Gunderson presented a case study showing one of Bristol’s new construction properties. She explained that before they got started with the lease-up they used their CRM tool to get people interested in the product. They had a placeholder website which generated 197 leads. By using the AI features, they were able to understand that 100 of those leads were valid before they even opened the door to leasing.

“Those are people who are interested in renting in our community before we have something to show, before we’re open for business,” said Gunderson. “We had first move-ins in October of 2023, and we were stabilized by September the following year.”

The pricing model grew rental revenue over the course of the lease up. “It wasn’t just that we were using the model, we dropped rents and we got full. We were actually growing rents as we moved along through the lease-up,” explained Gunderson. The CRM in concert with AI and the revenue management was thinking about all of those things together and fulfilling Bristol’s goals as an owner to get to a specific occupancy within the timeframe of their pro-forma.
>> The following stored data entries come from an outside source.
import Mathlib
import Summits.CriticalPhenomena.CardyFormulaZ2.Theorems.CardySelfRefinementDefs
import Summits.CriticalPhenomena.CardyFormulaZ2.Theorems.CardySelfRefinementTrivialSectorRateStubSixArmSectorMassFactorisation
import Summits.CriticalPhenomena.CardyFormulaZ2.Theorems.CardySelfRefinementTrivialSectorRateStubSixArmSectorMassSummation
import Summits.CriticalPhenomena.CardyFormulaZ2.Theorems.CardySelfRefinementTrivialSectorRateStubPivotalMassWeights
import Summits.CriticalPhenomena.CardyFormulaZ2.Theorems.CardySelfRefinementTrivialSectorRateStubPivotalMassDictionary
import HarnessLib

/-!
# Stub `sixArmSectorMass_kMultiple` (line `far-field-is-a-quarter-turn`, crux `TrivialSectorRate`,
stmt-CriticalPhenomena-10266): the six-arm sector mass at far-field radii in `kℕ`

Skeleton r4 of the line invokes the local engine only at radii `R ∈ kℕ` (the coin window of the
`R`-box is quarter-turn invariant iff `k ∣ R`), so the far-field radius of the block of `u` is
`R_u := k ⌊farScale u / k⌋₊` (a multiple of `k` in `(farScale u − k, farScale u]`) instead of
`⌊farScale u⌋₊`, and the far blocks are those with `R₀ ≤ farScale u / k`.  This file proves the
corresponding variant of `sixArmSectorMass_corrected`:

* `sixArmSectorMass_kMultiple_of_boundaryRelevance` — the dyadic summation, adapted from
  `sixArmSectorMass_of_boundaryRelevance` (`…StubSixArmSectorMassSummation`): for `0 < k`, six-arm
  decay along `γ` (H6) and boundary relevance above one (HB) give
  `Σ_{u ∈ W} Six(u, k⌊farScale u / k⌋₊) ≤ C η^{ε'}` over EVERY finite set of blocks `W`, uniformly in
  `s` and small `η`; the far-field factorisation (HF) is discharged by `Six_le_real_sixArm_mul_real_Rel`.
* `sixArmSectorMass_kMultiple` — the registered stub signature (`k = 2, 3`).

Proof (as in the template, with the new radius).  Write `x_u = farScale u`, `R_u = k⌊x_u/k⌋₊`, so
`x_u − k < R_u ≤ x_u` and `bdist u = 8ηx_u`.  Blocks with `x_u < B := max R₀ (4k)` have
`Six ≤ M(Rel u R_u) ≤ M(Rel u (4B))` and `bdist u < 2·(4B)·η`: charged to (HB) at scale `4B`.  Blocks
with `X = 2^jB ≤ x_u < 2X` have `R_u > X − k ≥ 3k`, `R_u − k > X − 2k ≥ X/2`, so by (HF) at
`R' = R_u − k` and (H6), `Six ≤ C₆ (2(k+1)/X)^{2+ε} M(Rel u (8X))`, and `bdist u < 2·(8X)·η`, so (HB)
at scale `8X` bounds the layer by `K X^{−ε/2} η^{b'}` (`b' = min(b, ε/2)`, `sector_layer_algebra`),
a geometric series in `j`.
-/

noncomputable section

namespace Summit.CriticalPhenomena.CardyFormulaZ2.Theorems.CardySelfRefinement.FarField

open scoped Topology
open Filter Set MeasureTheory
open Literature.Probability.LatticeModels Literature.Probability.Percolation
open Literature.Probability.Percolation.QuadCrossing
open Summit.CriticalPhenomena.CardyFormulaZ2.Theses.CardySelfRefinement

/-! ## The radius `k ⌊y / k⌋₊` -/

/-- `k ⌊y/k⌋₊ ≤ y` for `0 ≤ y`, `0 < k` (cast to `ℝ`). -/
theorem cast_mul_floor_div_le {k : ℕ} (hk : 0 < k) {y : ℝ} (hy : 0 ≤ y) :
    ((k * ⌊y / k⌋₊ : ℕ) : ℝ) ≤ y := by
  have hk' : (0 : ℝ) < k := by exact_mod_cast hk
  have h := Nat.floor_le (div_nonneg hy hk'.le)
  push_cast
  calc (k : ℝ) * (⌊y / k⌋₊ : ℝ) ≤ k * (y / k) := mul_le_mul_of_nonneg_left h hk'.le
    _ = y := mul_div_cancel₀ _ hk'.ne'

/-- `y < k ⌊y/k⌋₊ + k` for `0 < k` (cast to `ℝ`). -/
theorem lt_cast_mul_floor_div_add {k : ℕ} (hk : 0 < k) (y : ℝ) :
    y < ((k * ⌊y / k⌋₊ : ℕ) : ℝ) + k := by
  have hk' : (0 : ℝ) < k := by exact_mod_cast hk
  have h2 := mul_lt_mul_of_pos_left (Nat.lt_floor_add_one (y / k)) hk'
  rw [mul_div_cancel₀ _ hk'.ne'] at h2
  push_cast
  linarith only [h2]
Gunderson added, “If you are not using AI, you are missing leases. Thirty five percent of the interaction that we had with people looking to rent an apartment occurred when we didn’t have humans in the office. It equates to 185 man hours saved, which of course is a bonus to the bottom line and improves the resident experience,” said Gunderson.

When they started, they were at about a $100 less than when they ended the lease up. So not only were they growing occupancy over nine to 10 months, they were growing rental revenue at the same time and still meeting their objectives in terms of per month lease absorption.
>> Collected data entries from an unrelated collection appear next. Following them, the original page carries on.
import Summits.BirchSwinnertonDyer.BirchSwinnertonDyer.Theorems.KolyvaginDepthDoorDepthTableKuriharaSupersingular5813a1
import Summits.BirchSwinnertonDyer.BirchSwinnertonDyer.Theorems.KolyvaginDepthDoorDepthTableKuriharaRankPinInt
import HarnessLib

/-!
# Route `KolyvaginDepthDoor`, crux `KolyvaginDepthSupplyKN` (stmt-BirchSwinnertonDyer-22820) —
# DEPTH TABLE v26 «THE RECORD PINS THE RANK», rank-two curve `5813a1` @ `p = 5`: the depth-two unit record
# `(p, n) = (5, 2501 = 41·61)` + the row's OWN kernel localisation matrix ⟹ `rank_ℤ E(ℚ) = 2` EXACTLY ∧ `Ш(E/ℚ)[5] = 0`

Helper file of the lead prover of line `levelone` (kdd-p1 g30; `--supports stmt-BirchSwinnertonDyer-22820 --as helper`);
it closes nothing and BSD is NOT proved by it.

The landed row `KolyvaginDepthDoorDepthTableKuriharaSupersingular5813a1` reads the CLAIM of the tree record of `5813a1` @ `(5, 2501)` ONE WAY as
«`Ш(E)[5] = 0`» (Kim Thm. 1.11 at a good SUPERSINGULAR prime), feeding Kim's depth hypothesis `ν(n) ≤ rank` with `2 ≤ rank`
from a Rank2Observatory kernel certificate, and SEPARATELY certifies in the kernel that the localisation matrix of its two
rational points at `(41, 61)` is invertible mod `5` (`C5813a1.localizationInvertible_5_2501`, until now the decorative
«agreement side»). v26 (`…KuriharaRankPin`, `…KuriharaRankPinInt`) makes that matrix LOAD-BEARING: it gives `2 ≤ rank_ℤ E(ℚ)` by
itself (`two_le_mordellWeilRank_of_localWitness`, unconditional), and the unit gives `#Sel_5(E) ≤ 5²`, hence
`rank ≤ 2` and `Ш[5] = 0`. RESULT `C5813a1.rank_eq_two_and_sha_eq_bot_5_of_kuriharaClaim_2501`: the claim ⟹
«`rank_ℤ E(ℚ) = 2` ∧ `Ш(E/ℚ)[5] = 0`» — the RANK is read off the record too (an exact-rank certificate modulo print,
independent of 2-descent; no `Rank2ObservatoryKernelCerts*` theorem enters the proof term). CONDITIONAL on `hKimG`, `hnf`,
`hMaz` BY NAME and the claim; per curve; instrument row; nothing class-wide; BSD is NOT proved by any of this.

References: [Kim2022StructureSelmer] Thm. 1.11 (PDF p. 8); [SilvermanAEC2009] VIII.6.7, X.4.2; [CremonaAlgorithms1997] Table 1 (5813a1).
-/

set_option linter.dupNamespace false

noncomputable section

open scoped Classical NumberField

namespace Summit.BirchSwinnertonDyer.BirchSwinnertonDyer.Theorems.KolyvaginDepthDoor

open Literature.NumberTheory.EllipticCurves Literature.NumberTheory.EllipticCurves.ModularForms
  WeierstrassCurve NumberField IsDedekindDomain
open Summit.BirchSwinnertonDyer.BirchSwinnertonDyer.Theorems

namespace C5813a1

/-- **RANK-TWO CURVE `5813a1` @ `5`: the CLAIM of its depth-two unit record at `n = 2501 = 41·61` ⟹
`rank_ℤ E(ℚ) = 2` EXACTLY ∧ `Ш(E/ℚ)[5] = 0`** — `rank ≤ 2 ∧ Ш[5] = 0` from the unit (Kim Thm. 1.11 at the good SUPERSINGULAR
prime `5`: `#Sel_5 ≤ 5²`, descent count), `2 ≤ rank` from the row's kernel localisation matrix at `(41, 61)`
(`localizationInvertible_5_2501`, unconditional). No 2-descent, no `2 ≤ rank` input. CONDITIONAL on `hKimG`, `hnf`, `hMaz` BY NAME and the
claim; per curve; BSD is not proved by it. [cite: Kim2022StructureSelmer, Thm. 1.11 (PDF p. 8)] [cite: SilvermanAEC2009, Thm. VIII.6.7, Thm. X.4.2]
[cite: CremonaAlgorithms1997, Table 1 (5813a1)] -/
theorem rank_eq_two_and_sha_eq_bot_5_of_kuriharaClaim_2501
    (hKimG : Kim2022_card_selmerGroup_le_pow_of_kuriharaNumber_ne_zero_of_hasGoodReduction)
    (hnf : exists_isNewformOf) (hMaz : mazur_not_dvd_maninConstant_of_odd) :
    haveI := isElliptic_c5813a1; haveI := isGloballyMinimal_c5813a1;
      haveI : NeZero (((⟨0, 0, 1, -5, 2⟩ : WeierstrassCurve ℤ).map (Int.castRingHom ℚ)).conductorNorm ℤ) := neZero_conductorNorm_of_isElliptic _;
      haveI := Fact.mk (by norm_num : Nat.Prime 5);
    (∀ (D : ModularParametrizationData ((⟨0, 0, 1, -5, 2⟩ : WeierstrassCurve ℤ).map (Int.castRingHom ℚ)) (((⟨0, 0, 1, -5, 2⟩ : WeierstrassCurve ℤ).map (Int.castRingHom ℚ)).conductorNorm ℤ)), ¬ ((5 : ℕ) : ℤ) ∣ D.maninConstant →
        (∃ u : ℚ, ‖(u : ℚ_[5])‖ = 1 ∧ ((⟨0, 0, 1, -5, 2⟩ : WeierstrassCurve ℤ).map (Int.castRingHom ℚ)).realPeriodRat = u * plusPeriod D.f) →
        ∃ ψ : (q : ℕ) → (ZMod q)ˣ →* Multiplicative (ZMod 5),
          (∀ q ∈ (2501 : ℕ).primeFactors, Function.Surjective (ψ q)) ∧ kuriharaNumber D.f 5 2501 ψ ≠ 0) →
    ((⟨0, 0, 1, -5, 2⟩ : WeierstrassCurve ℤ).map (Int.castRingHom ℚ)).mordellWeilRank = 2 ∧
      (((⟨0, 0, 1, -5, 2⟩ : WeierstrassCurve ℤ).map (Int.castRingHom ℚ)).sha ⊓ AddSubgroup.torsionBy ((⟨0, 0, 1, -5, 2⟩ : WeierstrassCurve ℤ).map (Int.castRingHom ℚ)).galH1 ((5 : ℕ) : ℤ) : AddSubgroup _) = ⊥ := by
  haveI := isElliptic_c5813a1
  haveI := isGloballyMinimal_c5813a1
  haveI iNZ : NeZero (((⟨0, 0, 1, -5, 2⟩ : WeierstrassCurve ℤ).map (Int.castRingHom ℚ)).conductorNorm ℤ) := neZero_conductorNorm_of_isElliptic _
  haveI := Fact.mk (by norm_num : Nat.Prime 5)
  haveI : NeZero (2501 : ℕ) := ⟨by norm_num⟩
  haveI : Fact (Nat.Prime 41) := ⟨by norm_num⟩
  haveI : Fact (Nat.Prime 61) := ⟨by norm_num⟩
  intro hδ
  have hloc := localizationInvertible_5_2501
  exact rank_eq_two_and_sha_eq_bot_of_kuriharaClaim_of_supersingular_int hKimG hnf hMaz _ 5 (by norm_num)
    goodSupersingular_5.1 goodSupersingular_5.2 hasSurjectiveModNGaloisRep_5 kodairaNeron_int_5 41 61 2501 (by norm_num) (by norm_num)
    isCyclicKolyvaginLevel_5_2501 _ _ hloc.1 hloc.2.1 hloc.2.2 hδ

end C5813a1

end Summit.BirchSwinnertonDyer.BirchSwinnertonDyer.Theorems.KolyvaginDepthDoor

end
Even in seasonably slower periods of time, November and December, Bristol was still able to raise rent and continue to grow occupancy because they had those leads that were being worked in concert with the revenue management software. “You don’t start off at a revenue that you end up at just because you’re trying to understand demand and figure out what’s going to work in the market,” said Gunderson.

As her Bristol Development Group case study demonstrated, with the right tech tools a property can actually outperform in a soft market. Sivalenka added, “You can squeeze more juice out of the same demand even in a softening environment without having to spend or put more marketing dollars behind demand creation.”